Back to library

Multi-Agent System Requirements

A multi-agent system multiplies the power of a single agent — and multiplies its risks. When agents hand off work to each other, errors compound, context can be lost, and a failure in one agent can corrupt the downstream chain without anyone noticing. The PM's job in a multi-agent system is to define the contracts between agents as precisely as the agents themselves.

---

Context

Why use multiple agents (know the real reasons, not the hype):
Good reasonExplanation
SpecialisationDifferent tasks require different expertise, tools, or prompting strategies
ParallelismIndependent subtasks can run simultaneously to reduce total time
Context separationKeeping each agent's context focused improves output quality
ScaleOne orchestrator directing many workers handles volume a single agent can't
When NOT to use multiple agents:
  • The task can be completed by one agent in one context window
  • The overhead of orchestration and handoff would exceed the benefit
  • The task requires tight reasoning continuity that handoffs would interrupt
  • ---

    Step 1 — Define the system goal and task decomposition

    Map the user-facing goal, justify multi-agent choice, list subtasks with sequential and parallel dependencies.

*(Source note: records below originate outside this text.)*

import Literature.NumberTheory.GaloisRepresentations.SerreWeight
import Literature.NumberTheory.GaloisRepresentations.SerreWeightShapeProofs
import Literature.NumberTheory.GaloisRepresentations.TameInertiaProofs
import Literature.NumberTheory.GaloisRepresentations.TameInertiaCyclicProofs
import Literature.NumberTheory.GaloisRepresentations.ModPGaloisRepProofs
import Literature.NumberTheory.GaloisRepresentations.HerbrandFunction
import Literature.NumberTheory.GaloisRepresentations.LocalGaloisGroupHenselProofs
import Literature.NumberTheory.GaloisRepresentations.RamificationFiltrationTowerProofs
import HarnessLib

/-!
# The last leaf of Serre's weight recipe: `I_F^v ↠ Gal(E/F)^v` (trunk GalRep, item C16, Serre §2.1)

The existence statement `Literature.ModPGaloisRep.exists_isSerreWeight ρ ι` of `SerreWeight.lean`
(Serre, Duke Math. J. 54 (1987), §2.1, Prop. 1 with the normalisations of §2.2–2.4: one of the
three cases of the recipe applies) is assembled in `SerreWeightShapeProofs.lean`
(`ModPGaloisRep.InertiaShape.exists_isSerreWeight_of_facts`) from three structure facts on the
inertia group stated in `TameInertia.lean`:

* `absUpperInertia_map_isPGroup` — **proved** (`TameInertiaProofs.absUpperInertia_map_isPGroup_holds`:
  `G_1` of a finite Galois level is a `p`-group, Serre, *Local Fields*, IV §2 Cor. 3);
* `absInertia_map_isCyclic` — a tamely ramified continuous `f : Γ_F → H` (`H` discrete) has
  `f(I_F)` cyclic of order prime to `p`; its finite-level input is **proved**
  (`TameInertiaCyclicProofs.isCyclic_map_inertia_of_forall_mem_ramificationSubgroup_one`: the
  image of `G_0` under a homomorphism killing `G_1` is cyclic of order prime to `p`, via Serre's
  `θ₀`, IV §2 Prop. 7 and Cor. 1), and what is missing is exactly the surjectivity
  `I_F^v ↠ Gal(E/F)^v` (Herbrand's theorem) to see that a tame `f` kills `G_1 = G^{φ(1)}`;
* `exists_eq_kummerCharacter_pow` — the characters of `I_F` (Serre 1972, §1.7 Prop. 5).

This file states that missing surjectivity as the named fact
`absUpperInertia_map_absRestrictNormalHom F` (Serre, *Local Fields*, Ch. IV §3, Prop. 14 and
Remark 1), proves it in characteristic `0` from the tree's Herbrand leaf `herbrand_quotient`
(through `RamificationFiltrationTowerProofs.absUpperRamificationSubgroup_map_eq_of_herbrand_quotient`),
derives `absInertia_map_isCyclic` from it (`absInertia_map_isCyclic_of`), and restates the
existence of a Serre weight on the two remaining leaves:

* `Literature.ModPGaloisRep.exists_isSerreWeight_of hD ρ ι hA : ρ.exists_isSerreWeight ι`
  (`hD : absUpperInertia_map_absRestrictNormalHom F`, `hA : exists_eq_kummerCharacter_pow F k`);
* `Literature.NumberTheory.GaloisRepresentations.ModPGaloisRep.exists_isSerreWeight_of_herbrand_quotient` — in characteristic `0`, from
  `herbrand_quotient` at the finite layers and `hA` alone.

## References

* [Serre1987] J.-P. Serre, *Sur les représentations modulaires de degré 2 de `Gal(ℚ̄/ℚ)`*, Duke
  Math. J. 54 (1987), §2.1 Prop. 1, §2.2–2.4.
* [SerreLocalFields1979] J.-P. Serre, *Local Fields*, GTM 67, Springer 1979, Ch. IV §2 Prop. 7,
  Cor. 1 and Cor. 3; §3 Prop. 14 and Remark 1.
-/

noncomputable section

open scoped Valued Pointwise
open Field ValuativeRel

namespace Literature.NumberTheory.GaloisRepresentations

universe u v

namespace SerreWeightExistence

open GaloisRepresentations.IsNonarchimedeanLocalField

/-! ### Glue at a finite level -/

section Glue

variable {F : Type u} [Field F]

/-- The restriction `Γ_F → Gal(E/F)` to a normal intermediate field of `F̄/F` is surjective
(Mathlib `AlgEquiv.restrictNormalHom_surjective`, transported through
`Field.absoluteGaloisGroup.toAlgEquiv`). [folklore] -/
theorem absRestrictNormalHom_surjective (E : IntermediateField F (AlgebraicClosure F)) [Normal F E] :
    Function.Surjective (absRestrictNormalHom (K := F) E) := fun τ => by
  obtain ⟨σ, hσ⟩ := AlgEquiv.restrictNormalHom_surjective (F := F) (K₁ := E)
    (E := AlgebraicClosure F) τ
  exact ⟨(absoluteGaloisGroup.toAlgEquiv F).symm σ, hσ⟩


variable [ValuativeRel F] [TopologicalSpace F] [IsNonarchimedeanLocalField F]

/-- Notation-free abbreviation: the prime `𝔓_E = 𝔓 ∩ E` of `integralClosure 𝒪[F] E` below
`𝔓 = absMaximalIdeal F`, for an intermediate field `E` of `F̄/F`. [folklore] -/
abbrev absMaximalIdealBelow (E : IntermediateField F (AlgebraicClosure F)) :
    Ideal (integralClosure 𝒪[F] E) :=
  (absMaximalIdeal F).comap (E.integralClosureToAbsIntegers 𝒪[F])

open GaloisRepresentations.IsNonarchimedeanLocalField in
/-- The restriction of `I_F` to a finite normal `E/F` lies in the inertia group of `𝔓_E`
(equivariance of `integralClosure 𝒪[F] E → S`). Ref: Serre, *Local Fields*, Ch. I §7, Prop. 22. [folklore] -/
theorem absRestrictNormalHom_mem_inertia (E : IntermediateField F (AlgebraicClosure F)) [Normal F E]
    {σ : absoluteGaloisGroup F} (hσ : σ ∈ absInertia F) :
    absRestrictNormalHom E σ ∈ (absMaximalIdealBelow E).inertia (E ≃ₐ[F] E) := by
  refine AddSubgroup.mem_inertia.mpr fun x => ?_
  change E.integralClosureToAbsIntegers 𝒪[F] (absRestrictNormalHom E σ • x - x) ∈ absMaximalIdeal F
  have heq : E.integralClosureToAbsIntegers 𝒪[F] (absRestrictNormalHom E σ • x) =
      σ • E.integralClosureToAbsIntegers 𝒪[F] x :=
    E.integralClosureToAbsIntegers_restrictNormalHom_smul 𝒪[F] σ x
  rw [map_sub, heq]
  exact hσ _


omit [ValuativeRel F] [TopologicalSpace F] [IsNonarchimedeanLocalField F] in
/-- **Finite image, at a finite Galois level.**  A continuous homomorphism `f : Γ_F → H` into a
discrete group factors through the Galois group of a finite *Galois* subextension `E/F` of `F̄`
(`TameInertiaProofs.exists_isGalois_ker_le`: `ker f` is open and contains the fixing group of a
finite Galois `E`; quotient by `ker (Γ_F → Gal(E/F))`).
Ref: Serre, Duke Math. J. 54 (1987), §1.1 ("`ρ` est continue, donc d'image finie"). [folklore] -/
theorem exists_factorsThrough {H : Type*} [Group H] [TopologicalSpace H] [DiscreteTopology H]
    (f : absoluteGaloisGroup F →ₜ* H) :
    ∃ (E : IntermediateField F (AlgebraicClosure F)) (_ : FiniteDimensional F E) (_ : IsGalois F E)
      (f' : (E ≃ₐ[F] E) →* H), ∀ σ, f σ = f' (absRestrictNormalHom E σ) := by
  obtain ⟨E, _, _, hkerle⟩ := exists_isGalois_ker_le F f
  have hsurj := absRestrictNormalHom_surjective (F := F) E
  let e := QuotientGroup.quotientKerEquivOfSurjective _ hsurj
  refine ⟨E, inferInstance, inferInstance,
    (QuotientGroup.lift _ f.toMonoidHom hkerle).comp e.symm.toMonoidHom, fun σ => ?_⟩
  have he : e.symm (absRestrictNormalHom E σ) = (σ : absoluteGaloisGroup F ⧸ (absRestrictNormalHom E).ker) := by
    rw [MulEquiv.symm_apply_eq]
    rfl
  rw [MonoidHom.comp_apply, MulEquiv.coe_toMonoidHom, he, QuotientGroup.lift_mk]
  rfl

end Glue

section HerbrandGlue

variable {S : Type*} [CommRing S] (𝔓 : Ideal S) (G : Type*) [Group G] [MulSemiringAction G S]

/-- **`G^{φ(1)} = G_1`** (finite `G`). Ref: Serre, *Local Fields*, Ch. IV §3. [folklore] -/
theorem upperRamificationSubgroup_herbrandPhi_one [Finite G] :
    upperRamificationSubgroup 𝔓 G (herbrandPhi 𝔓 G 1) = 𝔓.ramificationSubgroup G 1 := by
  rw [upperRamificationSubgroup_herbrandPhi_holds 𝔓 G 1, Nat.ceil_one]

end HerbrandGlue

end SerreWeightExistence

/-! ### The named fact: `I_F^v` maps onto `Gal(E/F)^v` -/

section Facts

variable (F : Type u) [Field F] [ValuativeRel F] [TopologicalSpace F] [IsNonarchimedeanLocalField F]

open GaloisRepresentations.IsNonarchimedeanLocalField

/-- **The absolute upper-numbering filtration maps onto each finite level.**  For a finite Galois
subextension `E/F` of `F̄` and every `v ≥ 0`, the restriction `Γ_F → Gal(E/F)` maps
`I_F^v = absUpperInertia F v` onto the finite-level group `Gal(E/F)^v` at `𝔓_E = 𝔓 ∩ E`
(`upperRamificationSubgroup`).  (Serre defines `G^v` of an infinite Galois extension as
`lim← G(L'/K)^v` over the finite Galois subextensions, Remark 1; the transition maps are
surjective by Herbrand's theorem, Prop. 14, so the projections are surjective.  The inclusion
`⊆` holds by definition of `absUpperInertia`, cf. the generic
`absUpperRamificationSubgroup_map_absRestrictNormalHom_le`.)

**Relation to the tree's Herbrand stack.**  The printed result is already carried by the leaf
`Literature.NumberTheory.GaloisRepresentations.herbrand_quotient` (`RamificationFiltration.lean`, Prop. 14 at a finite Galois level) and
the *proved* passage to the limit `Literature.NumberTheory.GaloisRepresentations.absUpperRamificationSubgroup_map_eq_of_herbrand_quotient`
(`RamificationFiltrationTowerProofs.lean`, characteristic `0`); for a local field of
characteristic `0` the present fact therefore follows from `herbrand_quotient`
(`absUpperInertia_map_absRestrictNormalHom_of_herbrand_quotient` below), and its number-field
twin is `absUpperRamificationSubgroup_map_absRestrictNormalHom` (`ArtinConductorIntegrality.lean`).
A separate leaf is needed only in characteristic `p`, where the infimum defining
`absUpperInertia` also runs over finite *normal inseparable* levels `E'`: these are implied by
their Galois subfields (`f(E'/E'_sep) = 1`, so `v_{E'}(σx - x) = v_{E'_sep}(σ x^{p^r} - x^{p^r})`,
`G_i(E') ⊇ G_i(E'_sep)`, `φ_{E'} ≥ φ_{E'_sep}`, `G^v(E') ⊇ G^v(E'_sep)`), a reduction that is not
in Serre.  Stated for `v ≥ 0` only, where the tree's conventions for `φ`, `ψ` agree with Serre's.
[cite: SerreLocalFields1979, Ch. IV §3 Prop. 14 and Remark 1] -/
def absUpperInertia_map_absRestrictNormalHom : Prop :=
  ∀ (E : IntermediateField F (AlgebraicClosure F)) [FiniteDimensional F E] [IsGalois F E] (v : ℝ)
    (_hv : 0 ≤ v),
    (absUpperInertia F v).map (absRestrictNormalHom E) =
      upperRamificationSubgroup ((absMaximalIdeal F).comap (E.integralClosureToAbsIntegers 𝒪[F]))
        (E ≃ₐ[F] E) v

/-- **Characteristic `0`: fact D from the Herbrand leaf.**  For a local field of characteristic
`0`, `absUpperInertia_map_absRestrictNormalHom F` follows from Herbrand's theorem at the finite
layers of `F̄` (the named fact `herbrand_quotient`, hypothesis `hq`) by the proved passage to the
limit `absUpperRamificationSubgroup_map_eq_of_herbrand_quotient` (`𝒪[F]` is Dedekind,
`𝔓 = absMaximalIdeal F` is maximal with finite `𝒪[F] ⧸ (𝔓 ∩ 𝒪[F]) = 𝓀[F]`).
[cite: SerreLocalFields1979, Ch. IV §3 Prop. 14 and Remark 1] -/
theorem absUpperInertia_map_absRestrictNormalHom_of_herbrand_quotient [CharZero F]
    (hq : ∀ {E E' : IntermediateField F (AlgebraicClosure F)} (hle : E ≤ E'),
      herbrand_quotient 𝒪[F] (IntermediateField.restrict hle)) :
    absUpperInertia_map_absRestrictNormalHom F := by
  intro E _ _ v _
  haveI : (absMaximalIdeal F).IsMaximal := absMaximalIdeal_isMaximal_holds F
  haveI : Finite (𝒪[F] ⧸ (absMaximalIdeal F).under 𝒪[F]) := by
    rw [under_absMaximalIdeal_holds F]
    exact inferInstanceAs (Finite 𝓀[F])
  exact absUpperRamificationSubgroup_map_eq_of_herbrand_quotient 𝒪[F] hq (absMaximalIdeal F) E v

end Facts

namespace SerreWeightExistence

/-! ### `absInertia_map_isCyclic` from the surjectivity fact -/

section Tame

variable {F : Type u} [Field F] [ValuativeRel F] [TopologicalSpace F] [IsNonarchimedeanLocalField F]
variable (H : Type*) [Group H] [TopologicalSpace H]

open GaloisRepresentations.IsNonarchimedeanLocalField

/-- **Discharge of `absInertia_map_isCyclic` from fact D.**  If a continuous homomorphism `f`
into a discrete group kills every `I_F^v`, `v > 0`, then `f(I_F)` is cyclic of order prime to `p`:
`f` factors through a finite Galois level `E` (`exists_factorsThrough`) by `f' : Gal(E/F) → H`,
which kills `G_1(E) = G^{φ(1)}(E)` because `I_F^{φ(1)}` maps onto `G^{φ(1)}(E)` (fact D); hence
`f'(G_0(E))` is cyclic of order prime to `p`
(`isCyclic_map_inertia_of_forall_mem_ramificationSubgroup_one`, Serre's `θ₀`), and
`f(I_F) = f'(I_F|_E) ≤ f'(G_0(E))`.
[cite: SerreLocalFields1979, Ch. IV §2 Cor. 1 of Prop. 7] -/
theorem absInertia_map_isCyclic_of (hD : absUpperInertia_map_absRestrictNormalHom F) :
    absInertia_map_isCyclic F H := by
  intro _ f hf
  obtain ⟨E, _, _, f', hf'⟩ := exists_factorsThrough f
  -- `f'` kills `G_1(E) = G^{φ(1)}(E)`
  have hG1 : ∀ g ∈ (absMaximalIdealBelow E).ramificationSubgroup (E ≃ₐ[F] E) 1, f' g = 1 := by
    intro g hg
    rw [← upperRamificationSubgroup_herbrandPhi_one (absMaximalIdealBelow E) (E ≃ₐ[F] E),
      ← hD E (herbrandPhi (absMaximalIdealBelow E) (E ≃ₐ[F] E) 1)
        (herbrandPhi_pos (absMaximalIdealBelow E) (E ≃ₐ[F] E) one_pos).le] at hg
    obtain ⟨σ, hσ, rfl⟩ := hg
    rw [← hf']
    exact hf _ (herbrandPhi_pos (absMaximalIdealBelow E) (E ≃ₐ[F] E) one_pos) σ hσ
  obtain ⟨hcyc, hcop⟩ := isCyclic_map_inertia_of_forall_mem_ramificationSubgroup_one F E f' hG1
  -- `f(I_F) ≤ f'(G_0(E))`
  have hle : (absInertia F).map f.toMonoidHom ≤
      ((absMaximalIdealBelow E).inertia (E ≃ₐ[F] E)).map f' := by
    rintro _ ⟨σ, hσ, rfl⟩
    exact ⟨absRestrictNormalHom E σ, absRestrictNormalHom_mem_inertia E hσ, (hf' σ).symm⟩
  haveI := hcyc
  refine ⟨?_, ?_⟩
  · exact isCyclic_of_surjective _ (Subgroup.subgroupOfEquivOfLe hle).surjective
  · exact Nat.Coprime.coprime_dvd_left (Subgroup.card_dvd_of_le hle) hcop

end Tame

/-! ### The existence of a Serre weight on the remaining leaves -/

section Main

variable {F : Type u} [Field F] [ValuativeRel F] [TopologicalSpace F] [IsNonarchimedeanLocalField F]
variable {k : Type v} [Field k] [TopologicalSpace k]

open GaloisRepresentations.IsNonarchimedeanLocalField

/-- **Existence of a Serre weight, on the remaining leaves.**  For every continuous
`ρ̄ : Γ_F → GL₂(k)` (`k` discrete) and residue embedding `ι`, one of the three cases of Serre's
recipe applies (`ModPGaloisRep.exists_isSerreWeight`), granted the surjectivity fact D of this file
and the structure of the characters of `I_F` (`exists_eq_kummerCharacter_pow`, `TameInertia.lean`):
the assembly is `InertiaShape.exists_isSerreWeight_of_facts` (`SerreWeightShapeProofs.lean`), fed
with `absUpperInertia_map_isPGroup_holds` and `absInertia_map_isCyclic_of hD`.
Ref: Serre, Duke Math. J. 54 (1987), §2.1 Prop. 1, §2.2–2.4.
[cite: Serre1987, §2.1 Prop. 1; §2.2–2.4] -/
theorem _root_.Literature.NumberTheory.GaloisRepresentations.ModPGaloisRep.exists_isSerreWeight_of
    (hD : absUpperInertia_map_absRestrictNormalHom F) (ρ : ModPGaloisRep F k 2)
    (ι : absIntegers 𝒪[F] F ⧸ absMaximalIdeal F →+* k) (hA : exists_eq_kummerCharacter_pow F k) :
    ρ.exists_isSerreWeight ι :=
  ModPGaloisRep.InertiaShape.exists_isSerreWeight_of_facts (absUpperInertia_map_isPGroup_holds F _)
    (absInertia_map_isCyclic_of _ hD) hA ρ ι

/-- **Characteristic `0`**: existence of a Serre weight from Herbrand's theorem at the finite
layers of `F̄` (the named fact `herbrand_quotient`, item C9) and the structure of the characters of
`I_F` (`exists_eq_kummerCharacter_pow`) alone. [cite: Serre1987, §2.1 Prop. 1; §2.2–2.4] -/
theorem _root_.Literature.NumberTheory.GaloisRepresentations.ModPGaloisRep.exists_isSerreWeight_of_herbrand_quotient [CharZero F]
    (hq : ∀ {E E' : IntermediateField F (AlgebraicClosure F)} (hle : E ≤ E'),
      herbrand_quotient 𝒪[F] (IntermediateField.restrict hle))
    (ρ : ModPGaloisRep F k 2) (ι : absIntegers 𝒪[F] F ⧸ absMaximalIdeal F →+* k)
    (hA : exists_eq_kummerCharacter_pow F k) : ρ.exists_isSerreWeight ι :=
  ρ.exists_isSerreWeight_of (absUpperInertia_map_absRestrictNormalHom_of_herbrand_quotient F hq) ι hA

end Main

end SerreWeightExistence

end Literature.NumberTheory.GaloisRepresentations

    Step 2 — Design the orchestrator

    Define responsibilities (parse goal, assign subtasks, track progress, detect invalid results, re-route failures, assemble output), tools, and what the orchestrator does NOT do.

    Step 3 — Define each subagent

    For each subagent: name, role, assigned subtasks, tools, input contract, output contract (task_id, status, result schema, confidence, errors, notes), and scope limits.

    Step 4 — Design the handoff protocol

    Define handoff payload structure, context passing rules (pass only what's needed, self-contained context, orchestrator extracts relevant fields), and result validation checks.

    Step 5 — Define multi-agent failure modes

    Four failure types:

  • Subagent failure — retry with backoff, fallback strategy, then report to user
  • Cascading failure — orchestrator validates every result before passing downstream
  • Orchestrator failure — persist task state to log, reconstruct on restart
  • Goal drift — goal alignment check step before returning final output
  • System-level guardrails: max total steps, max spend, max time, irreversible actions require user confirmation.

    Quality check before delivering

    Task decomposition shows sequential vs. parallel subtasks
    Every subagent has explicit input AND output contracts
    Result validation is defined
    Cascading failure is addressed
    System-level guardrails include a max step limit
    All irreversible actions require user confirmation
    Suggested next step: Before building the full system, prototype the orchestrator with stub subagents that return synthetic results. This validates the handoff contracts and failure handling without the cost of building all subagents first.